Dla obu drużyn to spotkanie było walką o awans do górnej ósemki. W Lechii doszło do zmiany szkoleniowca, ale prawdziwym hitem było zatrudnienie w gliwickim klubie w roli dyrektora Zdzisława Kręciny, byłego sekretarza generalnego Polskiego Związku Piłki Nożnej. Lechia do tego spotkania miała dwa punkty przewagi nad Piastem i liczyła na pierwsze w Ekstraklasie zwycięstwo w Gdańsku z gliwiczanami. – Czołowa ósemka to ciągle zadanie możliwe do realizacji. Potrzebujemy jednak do tego zwycięstw – mówi najlepszy strzelec Lechii Patryk Tuszyński
Początek meczu należał do Piasta. W pierwszy dziesięciu minutach dwukrotnie bramce gospodarzy zagroził Kamil Wilczek. Lechia najlepszą okazję do zdobycia bramki miała w 24. minucie. Sam na sam z bramkarz Jakub Szumski był Maciej Makuszewski, odbitą piłkę dograł jeszcze na głowę Stojana Vransjesa a ten uderzył w słupek. Do przerwy było bez bramek. Drugą połowę znakomicie zaczęli lechiści, którzy objęli prowadzenie po bramce Piotra Grzelczaka. Chwilę później gdańszczanie grali w „10” gdyż sędzia Musiał pokazał czerwoną kartkę dla Zaura Sadajewa za niebezpieczny faul na Victorze Nikiemie. Lechia jednak się nie poddała i groźniej zaatakowała. Bramkę zdobył Maciej Makuszewski po kontrataku.
– Znaleźliśmy się w trudnej sytuacji po czerwonej kartce dla Zaura Sadajewa, ale fani wznieśli nas na wyżyny. Wyzwolili w nas sportową złość, czego efektem były kolejne gole – powiedział Makuszewski. – Strzeliłem jak Eric Cantona (śmiech). Z dużą swobodą. Spora w tym zasługa trenera Ricardo Moniza, który po tym, jak nie wykorzystałem dobrej sytuacji do przerwy, uspokoił mnie. Powiedział, że przyjdzie kolejna i mam zachować więcej zimnej krwi. Podziałało, dlatego tuż po bramce podziękowałem mu za tę radę. No i mogłem dzięki temu wykonać gest serca dla Oliwii, co kiedyś jej obiecałem.

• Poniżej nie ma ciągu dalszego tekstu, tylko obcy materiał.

import Summits.Ventures.HodgeRepro2.T5HasseMinkowskiDisplays
import Summits.Ventures.HodgeRepro2.T5LandherrInvariantsIff

/-!
# Shimura's Theorem 2.2 (i) on rank-2 hermitian forms from the Hasse–Minkowski isotropy theorem and the local
quinary isotropy (cell pub-hodge-repro2, seat p3)

Tier-5 N2 support, rows N2.2.7 / N2.2.9 / N2.8.1 of route/T5-N2-route-3.md. Seat t6-p5's display
`T6.Hyp.Shimura2008_Thm2_2_i K` (Landherr's classification of rank-2 hermitian forms over the CM field `K` by the
determinant class and the signatures) is derived here, in the kernel, from file 166's two O'Meara displays —
66:1 (Hasse–Minkowski, isotropy form) and 63:19 (quinary spaces over a local field are isotropic) — by the classical
reduction of a binary hermitian form `⟨a, b⟩` over `K = K⁺(√θ)` to the quaternary quadratic form
`⟨a, −aθ, b, −bθ⟩` over `K⁺` (`N(x + x'y) = x² − θ x'²`, file 161's `mul_star_eq_sub`; O'Meara's footnote to
Jacobson, p0191 l. 24):
* `exists_repr_of_isotropic` — O'Meara 42:10's argument («every regular isotropic quadratic space is split by a
  hyperbolic plane, hence it is universal», p0105 l. 17) for the binary hermitian form: an isotropic non-degenerate
  `⟨a, b⟩` represents every star-fixed `c` (the explicit vector `(t z₁ + u, t z₂)`, `u = (a z̄₁)⁻¹`,
  `t = (c − a u ū)/2`);
* `exists_repr_of_isotropicDiag_five`: an isotropic vector of the quinary space `⟨a, −aθ, b, −bθ, −c⟩` over `K⁺`
  gives `z₁, z₂ ∈ K` with `a z₁ z̄₁ + b z₂ z̄₂ = c` (42:11's direction «`⟨−c⟩ ⊥ V` isotropic ⇒ `c ∈ Q(V)`», p0105
  l. 21, with the hermitian universality above when the last coordinate vanishes);
* `isCongruent_diagonal_of_repr`: `a w₁ w̄₁ + b w₂ w̄₂ = c ≠ 0` ⇒ `diag(a, b) ≅ diag(c, abc)` (the explicit basis
  `(w₁, w₂), (b w̄₂, −a w̄₁)`); `isCongruent_diagonal_mul_norm`: `diag(a, b · q q̄) ≅ diag(a, b)`;
* `isotropicDiag_of_pos_of_neg`, `isotropicDiag_five_real`: over `ℝ` a diagonal space with a positive and a negative
  coefficient is isotropic, and the sign sums of Shimura's hypothesis force such a pair among
  `a, b, −c` (the `θ`-coefficients are never needed);
* **`shimura2008_Thm2_2_i_of_OMeara`** — `OMeara1963_66_1 K⁺ → OMeara1963_63_19 K⁺ → T6.Hyp.Shimura2008_Thm2_2_i K`:
  for totally real non-zero `c₁ c₂ c₁' c₂'` with `c₁ c₂ = c₁' c₂' · z z̄` and equal sign sums, the quinary space
  `⟨c₁', −c₁'θ, c₂', −c₂'θ, −c₁⟩` over `K⁺` is isotropic at every finite place (63:19) and every real place (the
  sign sums), hence over `K⁺` (66:1); so `⟨c₁', c₂'⟩` represents `c₁`, `diag(c₁', c₂') ≅ diag(c₁, c₁'c₂'c₁) =
  diag(c₁, c₂ · q q̄) ≅ diag(c₁, c₂)` with `q = c₁/z`, and file 157's bridge gives the isometry of the `pairForm`s.
With file 167 (the Hasse norm theorem from 66:1) and file 165, `GrossBH2021_Thm3_1_uniqueness K (Fin 2)` — Landherr's
theorem in rank 2 — follows from the two O'Meara displays alone (file 169).

Mathlib + t6-p5's accepted T6N2Hyp (the display, consumed by name) + this seat's files 129 / 134 / 146 / 157 / 161 /
163 / 166 and their imports; no new display; no device. §8(d): uses an L-value-free non-vanishing device: NO.
-/

namespace Summit.Ventures.HodgeRepro2.T5ShimuraOfHasseMinkowski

W 64. minucie Makuszewski ponownie miał okazję do radości. Tym razem popisał się asystą przy bramce Stojana Vranjesa – tej bramki nie wymażę szybko z pamięci. Choćby dlatego, że zanim doszedłem do piłki zagranej przez Maćka Makuszewskiego, musiałem przebiec sprintem kilkadziesiąt metrów i byłem już mocno zmęczony. Udało się jednak jakoś trafić do pustej bramki, a ten gol dobił przeciwnika. Nie był może aż takiej urody jak poprzednie w wykonaniu Piotrka Grzelczaka czy Makuszewskiego, jednak wagę dla naszego zwycięstwa miał taką samą. Nie muszę dodawać, jak ważna to była dla nas wygrana – mówił po meczu Bośniak.
Lechia mimo gry w osłabieniu mogła zdobyć kolejne bramki. Pod koniec spotkania już w doliczonym czasie Hiszpan Jurado zmniejszył rozmiary porażki.

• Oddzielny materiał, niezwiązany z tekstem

import Summits.CriticalPhenomena.PercolationContinuityZ3.Theorems.PercNearOneGluingNoHeavyPcintChainMemZ6C10Defs
import HarnessLib

/-!
# PCINT lane, kernel reduced-state B3c certificate `Z6C10` (bond, d = 6, memory τ = 10, kc = 4, 6192 state classes): row checks 1 (rows [0, 600))

Cell `prim-pcint`, seat `prim-pcint-2` (gen 4); memo `run/shared/lean/prim/pcint/REDUCTIONS.md` §B3c and HANDOFF ("B3c on reduced states").
Does NOT build on p205010.  Data for `BondK.le_criticalProb_of_checkRowsC` (`…PcintChainMemKernelCert`): `p = 9305/100000`, chain
parameter `kc = 4`, `s̄ = 99567/100000` (`s̄²+p² ≥ 1`), refund `r = 100435/100000` (`s̄·r ≥ 1`, `(1-p)·r² ≤ 1`), `κ̄ = (100000²+99567²)/(2·100000²)`,
`λ = 99999/100000`; Collatz–Wielandt weights (scale 10⁹) from a power iteration (ρ ≈ 0.9998183), exact off-line max row ratio
0.9998183042 < λ.  Generated by work/gen/gen_b3c_kernel.py (prim-pcint-2 gen 4 folder; copy in
run/shared/lean/prim/pcint/prim-pcint-2/kernel/); the kernel re-checks every row.
-/

namespace Summit.CriticalPhenomena.PercolationContinuityZ3.Theorems.Pcint.ChainMemZ6C10

set_option maxHeartbeats 0 in
/-- Rows `[0, 100)` pass the check. [folklore] -/
theorem chk_0 : WinK.allRange (BondK.checkRowC 10 4 6 6192 9305 100435 99567 100000 99999 100000 ChainMemZ6C10.syms ChainMemZ6C10.tree) 0 100 = true :=
  WinK.allRange_of_allRangeB (fuel := 8) (lo := 0) (len := 100) (by decide +kernel)

set_option maxHeartbeats 0 in
/-- Rows `[100, 200)` pass the check. [folklore] -/
theorem chk_100 : WinK.allRange (BondK.checkRowC 10 4 6 6192 9305 100435 99567 100000 99999 100000 ChainMemZ6C10.syms ChainMemZ6C10.tree) 100 200 = true :=
  WinK.allRange_of_allRangeB (fuel := 8) (lo := 100) (len := 100) (by decide +kernel)

set_option maxHeartbeats 0 in
/-- Rows `[200, 300)` pass the check. [folklore] -/
theorem chk_200 : WinK.allRange (BondK.checkRowC 10 4 6 6192 9305 100435 99567 100000 99999 100000 ChainMemZ6C10.syms ChainMemZ6C10.tree) 200 300 = true :=
  WinK.allRange_of_allRangeB (fuel := 8) (lo := 200) (len := 100) (by decide +kernel)

set_option maxHeartbeats 0 in
/-- Rows `[300, 400)` pass the check. [folklore] -/
theorem chk_300 : WinK.allRange (BondK.checkRowC 10 4 6 6192 9305 100435 99567 100000 99999 100000 ChainMemZ6C10.syms ChainMemZ6C10.tree) 300 400 = true :=
  WinK.allRange_of_allRangeB (fuel := 8) (lo := 300) (len := 100) (by decide +kernel)

set_option maxHeartbeats 0 in
/-- Rows `[400, 500)` pass the check. [folklore] -/
theorem chk_400 : WinK.allRange (BondK.checkRowC 10 4 6 6192 9305 100435 99567 100000 99999 100000 ChainMemZ6C10.syms ChainMemZ6C10.tree) 400 500 = true :=
  WinK.allRange_of_allRangeB (fuel := 8) (lo := 400) (len := 100) (by decide +kernel)

set_option maxHeartbeats 0 in
/-- Rows `[500, 600)` pass the check. [folklore] -/
theorem chk_500 : WinK.allRange (BondK.checkRowC 10 4 6 6192 9305 100435 99567 100000 99999 100000 ChainMemZ6C10.syms ChainMemZ6C10.tree) 500 600 = true :=
  WinK.allRange_of_allRangeB (fuel := 8) (lo := 500) (len := 100) (by decide +kernel)

/-- Rows `[0, 600)` pass the check. [folklore] -/
theorem file_1 : WinK.allRange (BondK.checkRowC 10 4 6 6192 9305 100435 99567 100000 99999 100000 ChainMemZ6C10.syms ChainMemZ6C10.tree) 0 600 = true := (WinK.allRange_split (WinK.allRange_split (WinK.allRange_split (WinK.allRange_split (WinK.allRange_split chk_0 chk_100) chk_200) chk_300) chk_400) chk_500)

end Summit.CriticalPhenomena.PercolationContinuityZ3.Theorems.Pcint.ChainMemZ6C10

– Nie mieliśmy za wiele czasu, by poznać się z nowym trenerem, do tego doszła bariera językowa. Jednak ze wszystkim sobie świetnie poradziliśmy, także dlatego, że futbolowa mowa jest niezwykle uniwersalna. Po pokonaniu Piasta nie tracimy nadziei na awans do czołowej ósemki, ale by to osiągnąć, musimy zapunktować także w kolejnych spotkaniach – powiedział Vranjes.
Ricardo Moniz był pierwszym od lat trenerem Lechii, który wygrał w swoim debiucie. Kilka tygodni później lechiści awansowali do górnej ósemki, a na zakończenie sezonu zajęli 4. Miejsce – najwyższe od 1956 roku.
LECHIA GDAŃSK – PIAST GLIWICE 3:1 (0:0)
Bramki: 1:0 Grzelczak (49), 2:0 Makuszewski (57). 3:0 Vranjes (64), 3:1 Jurado (90+5)
Żółte kartki: Kostrzewa.
Czerwona kartka: Sadajew (52).
Sędziował: Tomasz Musiał (Kraków).
Widzów: 7705.
LECHIA: 24. Mateusz Bąk – 28. Christopher Oualembo, 2. Rafał Janicki, 7. Sebastian Madera, 3. Nikola Leković – 11. Maciej Makuszewski (83′ 10. Przemysław Frankowski), 8. Patryk Tuszyński, 30. Maciej Kostrzewa (90′ 5. Krzysztof Bąk), 21. Stojan Vranjes, 9. Piotr Grzelczak – 95. Zaur Sadajew.
PIAST: 29. Jakub Szumski, 4. Mateusz Matras, 3. Csaba Horvat, 5. Jan Polak, 23. Krzysztof Król – 17. Tomasz Podgórski, 21. Gerard Badia (80′ 26. Bartosz Szeliga), 8. Victor Nikiema (65′ 11. Tiago Rabiola), 10. Kamil Wilczek, 20. Łukasz Hanzel – 24. Wojciech Kędziora (57′ 22. Ruben Jurado).